● **Work required**: Whenever a line below holds the word "Lstar", copy that line.

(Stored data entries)
Content starts

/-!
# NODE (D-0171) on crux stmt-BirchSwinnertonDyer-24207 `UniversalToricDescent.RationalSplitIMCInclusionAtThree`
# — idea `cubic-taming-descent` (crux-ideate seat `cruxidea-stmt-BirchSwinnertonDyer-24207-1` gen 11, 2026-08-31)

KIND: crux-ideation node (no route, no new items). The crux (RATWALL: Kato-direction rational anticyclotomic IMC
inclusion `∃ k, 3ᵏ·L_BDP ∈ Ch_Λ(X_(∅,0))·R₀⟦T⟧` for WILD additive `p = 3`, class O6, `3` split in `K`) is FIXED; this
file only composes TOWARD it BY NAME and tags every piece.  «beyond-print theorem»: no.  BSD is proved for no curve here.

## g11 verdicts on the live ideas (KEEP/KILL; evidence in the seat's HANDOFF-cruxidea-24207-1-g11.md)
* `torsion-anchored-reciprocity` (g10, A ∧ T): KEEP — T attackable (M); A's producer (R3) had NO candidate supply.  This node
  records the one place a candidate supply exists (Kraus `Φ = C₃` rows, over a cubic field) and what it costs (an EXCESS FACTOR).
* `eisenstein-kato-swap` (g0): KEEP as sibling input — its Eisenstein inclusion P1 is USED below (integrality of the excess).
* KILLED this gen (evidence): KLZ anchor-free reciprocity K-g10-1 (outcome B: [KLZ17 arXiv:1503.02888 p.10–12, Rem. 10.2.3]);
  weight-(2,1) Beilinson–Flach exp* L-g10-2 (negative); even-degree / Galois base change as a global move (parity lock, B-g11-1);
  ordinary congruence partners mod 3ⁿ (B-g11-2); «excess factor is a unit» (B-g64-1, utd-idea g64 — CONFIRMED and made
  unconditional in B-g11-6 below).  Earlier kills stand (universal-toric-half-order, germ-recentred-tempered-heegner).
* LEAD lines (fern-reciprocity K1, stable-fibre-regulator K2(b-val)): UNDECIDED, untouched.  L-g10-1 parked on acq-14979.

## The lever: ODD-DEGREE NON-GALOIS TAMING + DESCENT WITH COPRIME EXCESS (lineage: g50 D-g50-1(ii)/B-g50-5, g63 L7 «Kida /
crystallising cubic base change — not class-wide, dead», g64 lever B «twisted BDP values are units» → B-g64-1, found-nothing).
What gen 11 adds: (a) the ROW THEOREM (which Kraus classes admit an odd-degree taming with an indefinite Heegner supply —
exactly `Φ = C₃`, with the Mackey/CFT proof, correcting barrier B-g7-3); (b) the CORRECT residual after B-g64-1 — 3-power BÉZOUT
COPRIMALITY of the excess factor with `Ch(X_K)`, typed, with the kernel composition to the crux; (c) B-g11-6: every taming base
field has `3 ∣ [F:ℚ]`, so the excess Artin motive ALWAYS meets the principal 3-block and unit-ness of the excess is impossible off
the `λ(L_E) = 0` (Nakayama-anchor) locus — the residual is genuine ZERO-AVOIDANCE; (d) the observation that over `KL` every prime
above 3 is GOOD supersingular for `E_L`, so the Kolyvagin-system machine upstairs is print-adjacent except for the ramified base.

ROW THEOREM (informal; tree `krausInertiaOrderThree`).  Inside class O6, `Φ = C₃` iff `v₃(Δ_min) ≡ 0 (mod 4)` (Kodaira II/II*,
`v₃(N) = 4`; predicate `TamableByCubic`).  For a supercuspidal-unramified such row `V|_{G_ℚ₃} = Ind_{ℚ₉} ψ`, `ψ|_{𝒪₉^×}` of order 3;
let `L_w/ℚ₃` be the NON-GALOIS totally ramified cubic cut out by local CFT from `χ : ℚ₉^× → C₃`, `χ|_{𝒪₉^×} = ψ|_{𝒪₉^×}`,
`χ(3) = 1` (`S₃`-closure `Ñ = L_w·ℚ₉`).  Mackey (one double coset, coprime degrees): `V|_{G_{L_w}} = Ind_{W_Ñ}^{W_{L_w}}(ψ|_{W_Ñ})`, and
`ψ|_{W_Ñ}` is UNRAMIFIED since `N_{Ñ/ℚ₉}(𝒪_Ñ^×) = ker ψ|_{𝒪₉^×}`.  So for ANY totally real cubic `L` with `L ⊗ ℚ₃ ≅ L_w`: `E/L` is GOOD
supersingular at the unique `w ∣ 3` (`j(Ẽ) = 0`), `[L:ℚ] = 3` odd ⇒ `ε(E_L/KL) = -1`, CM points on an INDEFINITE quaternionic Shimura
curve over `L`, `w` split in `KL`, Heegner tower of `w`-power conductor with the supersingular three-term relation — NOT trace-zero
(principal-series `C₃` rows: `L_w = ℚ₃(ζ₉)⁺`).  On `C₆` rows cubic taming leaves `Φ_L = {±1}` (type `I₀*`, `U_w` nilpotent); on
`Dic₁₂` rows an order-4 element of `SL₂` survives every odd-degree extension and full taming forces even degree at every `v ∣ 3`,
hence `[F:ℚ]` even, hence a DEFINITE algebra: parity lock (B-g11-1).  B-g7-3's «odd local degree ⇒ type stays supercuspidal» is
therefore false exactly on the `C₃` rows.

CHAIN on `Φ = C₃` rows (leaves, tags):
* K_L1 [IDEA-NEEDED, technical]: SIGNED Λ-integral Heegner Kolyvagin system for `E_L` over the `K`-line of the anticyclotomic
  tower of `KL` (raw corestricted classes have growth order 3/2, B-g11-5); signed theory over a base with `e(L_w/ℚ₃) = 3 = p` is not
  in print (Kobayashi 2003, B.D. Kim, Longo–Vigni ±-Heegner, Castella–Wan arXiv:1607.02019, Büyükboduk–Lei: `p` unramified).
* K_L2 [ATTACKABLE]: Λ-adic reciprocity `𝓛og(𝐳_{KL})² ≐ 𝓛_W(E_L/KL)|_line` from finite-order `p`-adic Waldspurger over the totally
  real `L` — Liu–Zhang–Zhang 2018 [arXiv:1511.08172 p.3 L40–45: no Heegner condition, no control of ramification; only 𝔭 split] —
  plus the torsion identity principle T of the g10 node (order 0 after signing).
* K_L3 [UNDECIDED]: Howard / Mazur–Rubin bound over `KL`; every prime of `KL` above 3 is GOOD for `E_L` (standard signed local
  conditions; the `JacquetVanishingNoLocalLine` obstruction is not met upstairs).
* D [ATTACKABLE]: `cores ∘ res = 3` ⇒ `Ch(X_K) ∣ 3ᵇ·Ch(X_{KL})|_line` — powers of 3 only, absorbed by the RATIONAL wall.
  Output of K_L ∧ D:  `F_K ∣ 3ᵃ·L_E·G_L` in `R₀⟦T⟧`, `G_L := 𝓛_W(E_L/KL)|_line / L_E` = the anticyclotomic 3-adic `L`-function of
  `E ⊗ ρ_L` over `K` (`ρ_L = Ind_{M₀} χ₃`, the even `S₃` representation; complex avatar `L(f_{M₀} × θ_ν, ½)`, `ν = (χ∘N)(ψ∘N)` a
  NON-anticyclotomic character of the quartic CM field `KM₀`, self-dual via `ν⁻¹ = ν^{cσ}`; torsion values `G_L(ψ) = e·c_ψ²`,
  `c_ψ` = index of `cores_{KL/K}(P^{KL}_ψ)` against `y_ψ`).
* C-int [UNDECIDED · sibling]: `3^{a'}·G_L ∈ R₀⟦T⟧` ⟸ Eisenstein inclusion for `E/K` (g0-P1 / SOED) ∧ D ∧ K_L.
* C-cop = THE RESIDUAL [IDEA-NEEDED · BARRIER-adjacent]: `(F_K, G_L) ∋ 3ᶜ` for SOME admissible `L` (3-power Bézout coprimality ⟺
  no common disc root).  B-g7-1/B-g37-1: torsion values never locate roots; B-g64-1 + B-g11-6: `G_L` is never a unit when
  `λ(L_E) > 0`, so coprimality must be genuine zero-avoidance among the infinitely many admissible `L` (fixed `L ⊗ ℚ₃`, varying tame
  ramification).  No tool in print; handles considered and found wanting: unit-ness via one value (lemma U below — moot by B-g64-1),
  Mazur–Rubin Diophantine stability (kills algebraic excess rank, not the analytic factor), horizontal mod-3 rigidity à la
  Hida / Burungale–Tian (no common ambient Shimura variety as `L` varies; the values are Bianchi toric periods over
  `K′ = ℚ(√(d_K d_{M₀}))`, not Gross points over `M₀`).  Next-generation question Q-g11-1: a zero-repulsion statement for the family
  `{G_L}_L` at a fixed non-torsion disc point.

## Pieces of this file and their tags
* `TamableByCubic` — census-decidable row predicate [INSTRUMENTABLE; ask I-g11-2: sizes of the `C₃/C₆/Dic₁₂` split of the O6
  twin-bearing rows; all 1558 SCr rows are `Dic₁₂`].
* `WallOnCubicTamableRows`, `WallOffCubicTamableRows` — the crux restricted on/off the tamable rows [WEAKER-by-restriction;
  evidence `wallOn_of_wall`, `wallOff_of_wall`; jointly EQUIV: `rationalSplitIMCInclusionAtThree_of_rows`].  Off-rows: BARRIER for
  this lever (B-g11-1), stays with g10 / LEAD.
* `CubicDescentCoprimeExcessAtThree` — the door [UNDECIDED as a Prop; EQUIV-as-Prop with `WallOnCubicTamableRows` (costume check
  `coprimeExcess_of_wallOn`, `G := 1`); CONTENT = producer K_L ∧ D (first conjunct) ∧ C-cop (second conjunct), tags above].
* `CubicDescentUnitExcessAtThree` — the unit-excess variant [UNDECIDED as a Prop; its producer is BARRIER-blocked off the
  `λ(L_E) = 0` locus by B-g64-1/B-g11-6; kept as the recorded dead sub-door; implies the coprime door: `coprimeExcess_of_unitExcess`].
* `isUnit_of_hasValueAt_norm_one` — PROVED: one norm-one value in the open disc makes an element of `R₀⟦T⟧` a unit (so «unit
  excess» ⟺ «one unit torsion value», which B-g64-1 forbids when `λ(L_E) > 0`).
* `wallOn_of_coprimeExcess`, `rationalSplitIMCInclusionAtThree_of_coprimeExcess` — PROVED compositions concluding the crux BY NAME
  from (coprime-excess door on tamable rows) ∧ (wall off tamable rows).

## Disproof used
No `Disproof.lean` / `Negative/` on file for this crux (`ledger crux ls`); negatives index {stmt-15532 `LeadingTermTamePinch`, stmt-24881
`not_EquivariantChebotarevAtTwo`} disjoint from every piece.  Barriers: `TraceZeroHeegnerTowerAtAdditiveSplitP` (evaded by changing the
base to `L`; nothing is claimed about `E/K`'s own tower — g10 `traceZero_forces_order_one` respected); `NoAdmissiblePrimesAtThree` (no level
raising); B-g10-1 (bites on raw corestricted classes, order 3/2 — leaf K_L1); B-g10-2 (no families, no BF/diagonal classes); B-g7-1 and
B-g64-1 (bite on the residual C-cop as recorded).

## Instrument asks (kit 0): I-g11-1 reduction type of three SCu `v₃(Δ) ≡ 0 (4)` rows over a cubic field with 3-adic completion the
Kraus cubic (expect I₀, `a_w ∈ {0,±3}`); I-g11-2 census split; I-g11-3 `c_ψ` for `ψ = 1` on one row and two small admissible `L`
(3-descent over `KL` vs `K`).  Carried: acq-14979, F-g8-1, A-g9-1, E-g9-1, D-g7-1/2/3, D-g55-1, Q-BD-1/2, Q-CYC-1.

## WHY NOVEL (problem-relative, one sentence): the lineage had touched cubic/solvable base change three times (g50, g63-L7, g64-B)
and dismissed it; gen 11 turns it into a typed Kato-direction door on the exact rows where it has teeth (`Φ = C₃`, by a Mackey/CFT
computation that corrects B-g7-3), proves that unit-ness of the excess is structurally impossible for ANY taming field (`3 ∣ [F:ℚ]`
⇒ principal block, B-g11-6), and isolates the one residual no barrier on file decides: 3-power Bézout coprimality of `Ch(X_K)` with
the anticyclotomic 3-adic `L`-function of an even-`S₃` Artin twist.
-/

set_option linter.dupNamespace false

Content ends
Content starts

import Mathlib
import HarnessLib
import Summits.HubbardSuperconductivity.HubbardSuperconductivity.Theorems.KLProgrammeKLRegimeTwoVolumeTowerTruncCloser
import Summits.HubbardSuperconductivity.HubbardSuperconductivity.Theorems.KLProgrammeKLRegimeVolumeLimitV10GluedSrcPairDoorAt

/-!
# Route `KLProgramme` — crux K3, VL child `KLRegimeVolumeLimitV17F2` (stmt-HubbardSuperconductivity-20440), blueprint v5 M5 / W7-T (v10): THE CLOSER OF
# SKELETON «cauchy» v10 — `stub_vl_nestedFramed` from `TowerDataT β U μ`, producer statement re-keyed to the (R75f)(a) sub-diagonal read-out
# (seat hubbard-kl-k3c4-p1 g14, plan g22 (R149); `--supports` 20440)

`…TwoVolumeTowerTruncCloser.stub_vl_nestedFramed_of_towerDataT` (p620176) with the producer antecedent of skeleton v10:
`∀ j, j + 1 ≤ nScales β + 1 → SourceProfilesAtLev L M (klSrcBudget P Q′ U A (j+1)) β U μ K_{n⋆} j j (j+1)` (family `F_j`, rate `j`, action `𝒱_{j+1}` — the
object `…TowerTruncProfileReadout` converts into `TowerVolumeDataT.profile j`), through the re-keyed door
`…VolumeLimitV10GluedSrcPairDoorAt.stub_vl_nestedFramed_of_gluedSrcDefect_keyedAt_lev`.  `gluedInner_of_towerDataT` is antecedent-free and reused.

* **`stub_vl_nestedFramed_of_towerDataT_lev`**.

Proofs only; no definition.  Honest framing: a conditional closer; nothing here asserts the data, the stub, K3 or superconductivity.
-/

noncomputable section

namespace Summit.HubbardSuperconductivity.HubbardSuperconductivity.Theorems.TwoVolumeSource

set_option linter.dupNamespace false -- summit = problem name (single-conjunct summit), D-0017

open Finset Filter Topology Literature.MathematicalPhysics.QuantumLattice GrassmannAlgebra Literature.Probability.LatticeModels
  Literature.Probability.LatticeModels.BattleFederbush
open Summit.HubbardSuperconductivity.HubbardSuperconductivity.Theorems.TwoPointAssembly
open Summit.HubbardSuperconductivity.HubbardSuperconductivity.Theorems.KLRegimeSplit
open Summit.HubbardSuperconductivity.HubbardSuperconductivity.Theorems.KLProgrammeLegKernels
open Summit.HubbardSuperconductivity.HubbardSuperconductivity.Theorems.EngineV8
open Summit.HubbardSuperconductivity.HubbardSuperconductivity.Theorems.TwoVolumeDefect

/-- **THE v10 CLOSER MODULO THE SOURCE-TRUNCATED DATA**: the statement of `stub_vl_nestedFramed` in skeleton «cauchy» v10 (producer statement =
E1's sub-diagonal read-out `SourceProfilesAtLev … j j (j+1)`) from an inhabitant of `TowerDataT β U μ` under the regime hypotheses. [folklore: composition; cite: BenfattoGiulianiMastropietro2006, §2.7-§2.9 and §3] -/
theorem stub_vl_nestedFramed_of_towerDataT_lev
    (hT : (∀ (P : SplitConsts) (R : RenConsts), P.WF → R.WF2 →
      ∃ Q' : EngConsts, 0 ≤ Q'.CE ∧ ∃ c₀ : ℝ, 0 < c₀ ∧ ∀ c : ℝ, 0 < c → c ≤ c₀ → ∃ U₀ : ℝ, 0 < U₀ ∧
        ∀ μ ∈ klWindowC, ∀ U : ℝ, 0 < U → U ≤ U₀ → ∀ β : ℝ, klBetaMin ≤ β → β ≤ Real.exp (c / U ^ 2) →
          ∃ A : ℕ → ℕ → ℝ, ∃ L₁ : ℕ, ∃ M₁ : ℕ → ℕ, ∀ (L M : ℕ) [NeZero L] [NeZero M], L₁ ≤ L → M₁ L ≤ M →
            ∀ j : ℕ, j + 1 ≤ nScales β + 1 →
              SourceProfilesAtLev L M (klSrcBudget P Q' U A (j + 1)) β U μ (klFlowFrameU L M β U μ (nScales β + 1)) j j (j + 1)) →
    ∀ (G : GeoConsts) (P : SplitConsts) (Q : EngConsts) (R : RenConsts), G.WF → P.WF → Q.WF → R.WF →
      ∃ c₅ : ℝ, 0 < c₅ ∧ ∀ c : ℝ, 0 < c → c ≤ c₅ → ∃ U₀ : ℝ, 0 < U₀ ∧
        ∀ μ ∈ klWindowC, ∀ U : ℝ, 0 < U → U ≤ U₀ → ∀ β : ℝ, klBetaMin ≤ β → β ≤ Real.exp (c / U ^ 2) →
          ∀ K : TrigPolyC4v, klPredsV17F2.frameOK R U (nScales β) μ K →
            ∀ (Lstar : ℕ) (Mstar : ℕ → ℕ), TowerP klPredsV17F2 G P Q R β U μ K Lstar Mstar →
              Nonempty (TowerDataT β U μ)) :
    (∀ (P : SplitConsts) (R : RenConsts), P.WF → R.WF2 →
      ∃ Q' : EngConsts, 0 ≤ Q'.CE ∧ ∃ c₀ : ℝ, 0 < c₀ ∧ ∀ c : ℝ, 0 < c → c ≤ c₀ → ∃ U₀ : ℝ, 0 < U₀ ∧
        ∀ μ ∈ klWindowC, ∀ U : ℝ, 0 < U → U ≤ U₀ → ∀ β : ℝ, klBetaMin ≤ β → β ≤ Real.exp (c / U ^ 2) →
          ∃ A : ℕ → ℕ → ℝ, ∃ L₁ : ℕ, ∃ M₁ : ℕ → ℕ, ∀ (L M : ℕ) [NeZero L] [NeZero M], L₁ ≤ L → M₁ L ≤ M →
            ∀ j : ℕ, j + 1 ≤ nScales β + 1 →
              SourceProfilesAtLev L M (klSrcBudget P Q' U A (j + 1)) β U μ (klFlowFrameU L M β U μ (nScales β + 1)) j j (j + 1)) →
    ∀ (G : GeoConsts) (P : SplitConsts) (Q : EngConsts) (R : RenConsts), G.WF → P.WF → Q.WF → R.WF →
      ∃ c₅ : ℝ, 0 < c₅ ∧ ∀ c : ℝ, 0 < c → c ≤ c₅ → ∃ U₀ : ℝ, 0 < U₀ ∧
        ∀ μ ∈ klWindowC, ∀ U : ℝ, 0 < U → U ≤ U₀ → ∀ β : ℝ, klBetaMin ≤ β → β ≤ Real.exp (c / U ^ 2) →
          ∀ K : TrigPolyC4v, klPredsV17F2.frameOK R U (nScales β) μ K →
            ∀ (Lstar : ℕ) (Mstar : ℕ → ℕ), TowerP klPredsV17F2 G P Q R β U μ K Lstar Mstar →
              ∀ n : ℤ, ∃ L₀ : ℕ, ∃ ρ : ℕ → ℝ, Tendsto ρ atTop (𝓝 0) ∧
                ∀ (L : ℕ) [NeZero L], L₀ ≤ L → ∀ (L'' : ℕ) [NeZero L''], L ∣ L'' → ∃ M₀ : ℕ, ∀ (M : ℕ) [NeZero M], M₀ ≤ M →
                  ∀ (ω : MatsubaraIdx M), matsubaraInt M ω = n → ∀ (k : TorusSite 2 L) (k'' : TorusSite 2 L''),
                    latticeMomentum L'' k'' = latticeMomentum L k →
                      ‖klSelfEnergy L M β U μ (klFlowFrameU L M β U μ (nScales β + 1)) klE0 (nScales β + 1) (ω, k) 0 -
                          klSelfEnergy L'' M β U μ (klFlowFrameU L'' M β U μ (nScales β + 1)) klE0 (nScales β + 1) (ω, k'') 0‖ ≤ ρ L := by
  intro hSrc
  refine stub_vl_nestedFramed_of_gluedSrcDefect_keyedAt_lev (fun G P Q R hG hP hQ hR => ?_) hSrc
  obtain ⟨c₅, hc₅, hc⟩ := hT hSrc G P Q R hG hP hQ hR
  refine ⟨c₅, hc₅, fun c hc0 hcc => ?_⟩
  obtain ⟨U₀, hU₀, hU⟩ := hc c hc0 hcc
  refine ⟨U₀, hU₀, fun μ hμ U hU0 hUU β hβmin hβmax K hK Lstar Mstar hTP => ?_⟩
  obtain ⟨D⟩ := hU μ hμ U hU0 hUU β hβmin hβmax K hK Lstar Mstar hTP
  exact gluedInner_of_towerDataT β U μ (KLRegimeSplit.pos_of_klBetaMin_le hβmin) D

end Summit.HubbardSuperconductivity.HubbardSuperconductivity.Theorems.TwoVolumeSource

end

Content ends
Content starts

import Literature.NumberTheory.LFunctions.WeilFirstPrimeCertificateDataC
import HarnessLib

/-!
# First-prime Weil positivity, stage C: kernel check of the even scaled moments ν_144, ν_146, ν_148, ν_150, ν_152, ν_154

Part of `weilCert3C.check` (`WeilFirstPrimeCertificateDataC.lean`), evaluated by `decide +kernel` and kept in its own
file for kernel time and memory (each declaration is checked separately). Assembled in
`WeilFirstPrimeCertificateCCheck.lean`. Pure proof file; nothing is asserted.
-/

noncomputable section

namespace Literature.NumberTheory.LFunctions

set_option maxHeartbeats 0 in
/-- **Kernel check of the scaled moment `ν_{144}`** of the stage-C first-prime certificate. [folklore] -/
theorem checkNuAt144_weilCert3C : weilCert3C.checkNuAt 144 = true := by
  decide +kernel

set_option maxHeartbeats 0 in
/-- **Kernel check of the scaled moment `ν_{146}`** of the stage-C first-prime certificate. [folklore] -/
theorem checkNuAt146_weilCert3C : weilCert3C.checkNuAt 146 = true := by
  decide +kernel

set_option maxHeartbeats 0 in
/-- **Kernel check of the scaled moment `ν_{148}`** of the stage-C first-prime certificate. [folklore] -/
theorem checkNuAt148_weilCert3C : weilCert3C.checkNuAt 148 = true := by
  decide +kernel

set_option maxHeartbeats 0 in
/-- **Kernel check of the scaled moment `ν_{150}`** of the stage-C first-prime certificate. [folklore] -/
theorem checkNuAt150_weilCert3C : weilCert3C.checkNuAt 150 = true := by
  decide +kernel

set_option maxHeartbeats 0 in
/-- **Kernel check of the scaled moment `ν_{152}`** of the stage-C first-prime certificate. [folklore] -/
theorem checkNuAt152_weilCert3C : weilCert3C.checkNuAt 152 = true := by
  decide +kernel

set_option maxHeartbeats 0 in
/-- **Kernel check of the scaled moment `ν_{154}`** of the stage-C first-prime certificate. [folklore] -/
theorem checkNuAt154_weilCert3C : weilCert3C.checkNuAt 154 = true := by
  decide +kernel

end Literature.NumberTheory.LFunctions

Content ends

● **Answer to this exercise**:
            ∀ (Lstar : ℕ) (Mstar : ℕ → ℕ), TowerP klPredsV17F2 G P Q R β U μ K Lstar Mstar →
            ∀ (Lstar : ℕ) (Mstar : ℕ → ℕ), TowerP klPredsV17F2 G P Q R β U μ K Lstar Mstar →
  refine ⟨U₀, hU₀, fun μ hμ U hU0 hUU β hβmin hβmax K hK Lstar Mstar hTP => ?_⟩
  obtain ⟨D⟩ := hU μ hμ U hU0 hUU β hβmin hβmax K hK Lstar Mstar hTP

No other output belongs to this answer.